SPN FIC - The Next Big Thing

Jun 05, 2013 14:41

Sometimes when the Muse hands you something, you have no choice but to give in and write it -- even when your name is Sam Winchester, and posting things on the Internet generally doesn't lead to anything good.

(Note:  Takes place a little ways into the future, after what's messed up as a result of Season 8 has been resolved.)

"Don't get defensive," Dean said. "All right, so you wrote a book. Good for you."

CHARACTERS:  Dean, Sam, Kevin
GENRE:  Gen
RATING:  PG
SPOILERS:  None
LENGTH:  2266 words

THE NEXT BIG THING
By Carol Davis

"No secrets," Sam said. "Right?"

That was a hell of an opening, Dean figured. He was still damp from the shower, wrapped in a warm robe, thrilled to finally be rid of the coating of ooze he'd been wearing for two and a half days and counting on some serious downtime: a couple of movies, maybe, a good hearty dinner, and a full night's sleep in the loving embrace of his memory foam.

Instead, there was this.

"We promised each other, no secrets," Sam persisted. "So -"

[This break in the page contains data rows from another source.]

import Mathlib.NumberTheory.LSeries.DirichletContinuation
import Mathlib.NumberTheory.NumberField.ClassNumber
import Mathlib.NumberTheory.NumberField.Discriminant.Defs
import Literature.NumberTheory.QuadraticFields.BinaryQuadraticFormsClassNumber
import Literature.NumberTheory.QuadraticFields.ReducedForms
import HarnessLib

/-!
# Siegel's zero as an arithmetic mean: `1 − β = (6/π²)·L(1,χ)/Σ' 1/a · (1 + o(1))`, the per-class
# bound on `Σ 1/|a|`, and `1 − β ≥ (6/π − η)/√|d|`, `(6/π² − η) log d/√d`
# (Goldfeld–Schinzel 1975; Goldfeld 1975) — AS PRINTED

Topic `Literature/NumberTheory/LFunctions` (namespace `Literature.NumberTheory.LFunctions`; the
papers' auxiliary objects in the sub-namespaces `GoldfeldSchinzel1975` and `Goldfeld1975`).
STATEMENT LAYER (D-0014) typed for the cell `parity-realchar` (SIEGEL INSTRUMENT, conditionals column
topic I.1 «class numbers»: the "several, quite precise relations between `β_χ`, `h` and `L(1,χ)`,
see [GSc], [G1]" that Iwaniec's survey points to and that `SiegelZeroClassNumberBound.lean` records
as "none of which is held" — now held and read; and the `1 − β ≥ c/√d` comparator line of TARGET §2
row 14) and cc `landau-siegel` (§C). Sources, both read first-hand from the Numdam scans rendered page
by page (2026-08-27):

* [GoldfeldSchinzel1975] D. M. Goldfeld, A. Schinzel, *On Siegel's zero*, Ann. Scuola Norm. Sup.
  Pisa Cl. Sci. (4) **2** (1975) 571–583 (corpus key `paper:url-722e65be33a1`): Theorem 1 and
  Theorem 2 p. 571–572, Corollary p. 572, Lemma 1 p. 572, proof of the Corollary p. 582–583.
* [Goldfeld1975SiegelZeroClassNumber] D. M. Goldfeld, *An asymptotic formula relating the Siegel zero
  and the class number of quadratic fields*, ibid. 611–615 (corpus key `paper:url-62347b8a194f`):
  §1 and Theorem 1 p. 611–612 (Theorem 2, `d > 0`, index only).

## What the sources print (verbatim)

[GoldfeldSchinzel1975] p. 571: "Let `d` be fundamental discriminant, and let `χ(n) = (d/n)`
(Kronecker's symbol). It is well known (see [1]) that `L(s, χ)` has at most one zero `β` in the
interval `(1 − c₁/log|d|, 1)` where `c₁` is an absolute positive constant. [...]
**THEOREM 1.** Let `d`, `χ` and `β` have the meaning defined above. Then the following asymptotic
relation holds
(1) `1 − β = (6/π²) (L(1,χ)/Σ' 1/a) [1 + O((log log|d|)²/log|d|) + O((1 − β) log|d|)]`
where `Σ'` is taken over all quadratic forms `(a, b, c)` of discriminant `d` such that
(2) `−a < b ≤ a < ¼√|d|`, and the constants in the `O`-symbols are effectively computable.
**THEOREM 2.** If `(a, b, c)` runs through a class `C` of properly equivalent primitive forms of
discriminant `d`, supposed fundamental, then `Σ_{(a,b,c) ∈ C, ¼√|d| ≥ |a| ≥ b > −|a|} 1/|a| ≤ 1/m₀`
if `d < 0`, `≤ log ε₀/log(½√d − 1) + 4/√d` if `d > 676`, where `m₀` is the least positive integer
represented by `C` and `ε₀` is the least totally positive unit of the field `Q(√d)`."
p. 572: "Theorems 1 and 2 together imply **COROLLARY.** For any `η > 0` and `|d| > c(η)`
(`d` fundamental) we have `1 − β ≥ (6/π − η)(1/√|d|)` if `d < 0`, `1 − β ≥ (6/π² − η)(log d/√d)` if
`d > 0`, where `c(η)` is an effectively computable constant." "**LEMMA 1.** Let
`f(d) = (log|d|/log log|d|)²`. Then `Σ_{N𝔞 ≤ ¼√|d| f(d)} 1/N𝔞 = (π²/6) Σ' (1/a)(1 + O((log log|d|)²/log|d|))`,
where the left hand sum goes over all ideals `𝔞` ∈ `Q(√d)` with norm `≤ ¼√|d| f(d)` and the
constant in the `O`-symbol is effectively computable."
p. 582 (proof of the Corollary): "We can assume `1 − β < (log|d|)⁻²`." — so the Corollary bounds
EVERY real zero (for the others it is trivial beyond `c(η)`), which is how it is typed.

[Goldfeld1975SiegelZeroClassNumber] p. 611: "For a fundamental discriminant `d`, let
`h(d) = Σ_{a,b,c} 1` denote the number of reduced, primitive, inequivalent binary quadratic forms
`ax² + bxy + cy²` with `d = b² − 4ac`. [...] If, for a real primitive character `χ (mod d)`,
`L(1,χ) ≪ (log|d|)⁻¹`, then `L(s,χ)` will have a real zero `β` in the interval
`0 < 1 − β ≪ (log|d|)⁻¹`. [...] The precise location of this zero can be given as follows.
**THEOREM 1.** Let `d < 0`. If the Siegel zero `β` exists, then
`1 − β = (6/π²){L(1,χ) + O((1 − β)²(log|d|)³)}{Σ_{a,b,c} 1/a + O(L(1,χ) log|d|)}⁻¹`,
`1 − β = (L(1,χ) + O((1 − β)²(log|d|)³)) L'(1,χ)⁻¹`,
`L'(1,χ) = −(π/√|d|) Σ_{m=1}^{|d|} χ(m) log Γ(m/|d|) + h(d)π(γ + log 2π)/√|d|`,
where `γ` is Euler's constant, and all other constants occurring in the `O`-symbols are effectively
computable." (Theorem 2, `d > 0`, with the continued-fraction quantity `Q`: index only. The third
display — the closed form of `L'(1,χ)` via `log Γ` — is the Lerch/Chowla–Selberg evaluation the tree
PROVES from `LerchFormula.lean` + `OddCharLogDerivFE.lean`; not re-vendored as a fact.)

## How it is typed

* "`d` fundamental, `χ = (d/·)`" ⟺ "`χ` a primitive quadratic Dirichlet character mod `D = |d|`,
  with `d = −D` if `χ` is odd and `d = D` if `χ` is even" (the tree's dictionary
  `PrimitiveQuadratic.apply_natCast_eq_jacobiSym_neg_of_odd` / `isFundamentalDiscriminant_neg`,
  Montgomery–Vaughan Thm 9.13): `GoldfeldSchinzel1975.signedDisc χ`.
* `Σ' 1/a` of (1)–(2) depends on `d` only: `GoldfeldSchinzel1975.formSum d` = the sum over the pairs
  `(a, b) ∈ ℕ × ℤ` with `16a² < |d|`, `−a < b ≤ a`, `4a ∣ b² − d` of `1/a` (then `c = (b² − d)/4a`
  is the third coefficient; for fundamental `d` every form of discriminant `d` is primitive).
* "the zero `β` in `(1 − c₁/log|d|, 1)`", `c₁` "an absolute positive constant" from Davenport [1]:
  rendered `∃ c₁ > 0` (any smaller `c₁` keeps Theorem 1 true); "`[1 + O(X) + O(Y)]` with effective
  constants" rendered `|(1 − β) − M| ≤ M · C · (X + Y)`, `M` the main term, one absolute `C`, beyond
  a threshold `D₀` (thresholds and `∃`-constants only weaken the typed statement; below `|d| ≤ 16`
  the sum `Σ'` is empty and (1) is void).
* Theorem 2: a "class `C`" is rendered by a base form `f₀` (the tree's `Quadratic.BinQF`, primitive,
  `disc f₀ = d`) and its proper-equivalence class (`BinQF.ProperEquiv`, Cox §2.A); the finite sum
  over the forms of `C` in the window `−|a| < b ≤ |a| ≤ ¼√|d|` is rendered as a bound for EVERY
  finite set of such forms; `m₀` = a positive value of `f₀` below all positive values (the least
  positive integer represented — class-invariant); for `d > 0`, `ε₀ = (t₀ + u₀√d)/2` with `(t₀, u₀)`
  the least solution of `t² − d u² = 4` in positive integers (the least totally positive unit `> 1`
  of `ℚ(√d)`, `d` fundamental).
* Lemma 1: `K` a quadratic field with `d_K = d` (so `K = ℚ(√d)`), the sum over the non-zero ideals
  of `𝓞 K` of norm `≤ ¼√|d| f(d)` (a finite set, `Ideal.finite_setOf_absNorm_le`).
* Goldfeld's Theorem 1: `Σ_{a,b,c} 1/a` over the tree's `BinaryQuadraticForm.reducedForms d`
  (reduced primitive positive definite forms of discriminant `d < 0`, Cox Thm 2.13); the two
  `O`-terms rendered as explicit perturbations `θ₁`, `θ₂`, `θ₃` with `|θ₁|, |θ₃| ≤ C(1−β)² log³|d|`,
  `|θ₂| ≤ C·L(1,χ) log|d|`; "the Siegel zero" = a real zero with `1 − c₁/log|d| < β < 1`, `∃ c₁ > 0`.

## Contents

* defs `GoldfeldSchinzel1975.signedDisc`, `.formSum`, `.pairCount`;
* NAMED FACTS `goldfeldSchinzel1975_theorem1` (Thm 1 p. 571), `goldfeldSchinzel1975_theorem2_neg`
  (Thm 2, `d < 0`), `goldfeldSchinzel1975_theorem2_pos` (Thm 2, `d > 676`),
  `goldfeldSchinzel1975_corollary` (Corollary p. 572), `goldfeldSchinzel1975_lemma1` (Lemma 1
  p. 572), `goldfeld1975_theorem1` (Goldfeld Thm 1 p. 612, first two displays);
* PROVED readings: `GoldfeldSchinzel1975.one_sub_ge_of_corollary_odd` / `_even` (the Corollary split
  by parity in the column's `(D, χ)` vocabulary), `GoldfeldSchinzel1975.formSum_nonneg`;
* PROVED (discharge, 2026-08-27): `goldfeldSchinzel1975_theorem2_neg_holds` — Theorem 2 for `d < 0`
  holds as typed: a window form of a positive definite class has `c ≥ 4a`, so `a` is its least
  positive value, taken only at `(±1, 0)`; two properly equivalent window forms coincide
  (`GoldfeldSchinzel1975.eq_of_properEquiv_of_window`), the sum has at most one term, and
  `a ≥ m₀`.
* PROVED (discharges, 2026-08-29, in the theorem-only companion files):
  `goldfeldSchinzel1975_theorem2_pos_holds` (`SiegelZeroFormSumAsymptoticTheoremTwoPosProofs.lean`:
  Theorem 2 for `d > 676`, by a norm-form/unit-orbit argument giving `Σ 1/|a| ≤ log ε₀/log(½√d − 1)`)
  and `goldfeld1975_theorem1_holds` (`SiegelZeroFormSumAsymptoticGoldfeldProofs.lean`: Goldfeld's
  Theorem 1 by the printed §2 — Kronecker's limit formula summed over the classes, Taylor at `s = 1`).
* PROVED (discharges, 2026-08-29/30, theorem-only companion files):
  `goldfeldSchinzel1975_theorem1_holds` (`SiegelZeroFormSumAsymptoticTheoremOneProofs.lean`),
  `goldfeldSchinzel1975_lemma1_holds`
  (`SiegelZeroFormSumAsymptoticLemmaOneProofs.lean`) and `goldfeldSchinzel1975_corollary_holds`
  (`SiegelZeroFormSumAsymptoticCorollaryProofs.lean`: the odd half from Theorem 1, `L(1,χ) = πh/√D` and
  `Σ' 1/a ≤ h`; the even half from Theorem 1, `L(1,χ) = 2h_K R_K/√D` and the ideal-side class bound
  `Σ' 1/a ≤ h_K R_K/log(½√D − 1)` of `SiegelZeroFormSumRegulatorBound.lean`). Every named fact of this
  file is now discharged.

LABEL (cell rule): instrument / statement layer. WHAT THIS IS NOT: no claim that any Siegel zero
exists; the Corollary's constants `6/π`, `6/π²` are superseded in print by Pintz's `12/π`, Schinzel's
`16/π` (typed in `GreatestRealZeroElementary.lean`) and, for odd characters with an explicit threshold,
by Ralaivaosaona–Razakarinoro's `6.035/√d` for `d > 3·10⁸` (`ralaivaosaonaRazakarinoro2026_theorem1`);
nothing here bears on parity. No instances, no notation, no axioms.

## References

* [GoldfeldSchinzel1975] Theorem 1, Theorem 2 (pp. 571–572), Corollary (p. 572), Lemma 1 (p. 572),
  §4 proof of the Corollary (pp. 582–583).
* [Goldfeld1975SiegelZeroClassNumber] §1, Theorem 1 (pp. 611–612).
* [Cox2013] §2.A (forms, proper equivalence, reduced forms — the tree's `BinQF`, `reducedForms`).
-/

noncomputable section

"Dude. There is nothing I'm not telling you."

"I meant me."

"You meant you what?"

"That I - well -"

Sam heaved a sigh, the likes of which Dean hadn't seen since Sam was in middle school. It brought back memories of awkward questions and stammered answers, and for crying out LOUD, couldn't a guy come home after nine solid days of chasing a thing that smelled like old socks and not have to deal with something like this?

You're sick again.

You made a deal with somebody again.

You married somebody. AGAIN.

"Dude," Dean said.

The answer was a thick stack of printer paper, nervously pushed across the library table in Dean's direction. Things have gone all to shit again was Dean's first thought; Sam had apparently stumbled across a truckload of signs and portents, a collection of dead people, cattle mutilations, an asteroid headed for the Earth. Kim Kardashian running for public office. Something like that. But the stack didn't look like printouts of news pages or hunters' blogs. The top page, at least, was black-and-white text, laid out like Sam's old book reports and term papers.

"What is it?" Dean frowned, pretty sure he didn't want to hear the answer.

"It's… a book."

"A book."

"Yeah," Sam said.

"You printed out a book? What the hell for?"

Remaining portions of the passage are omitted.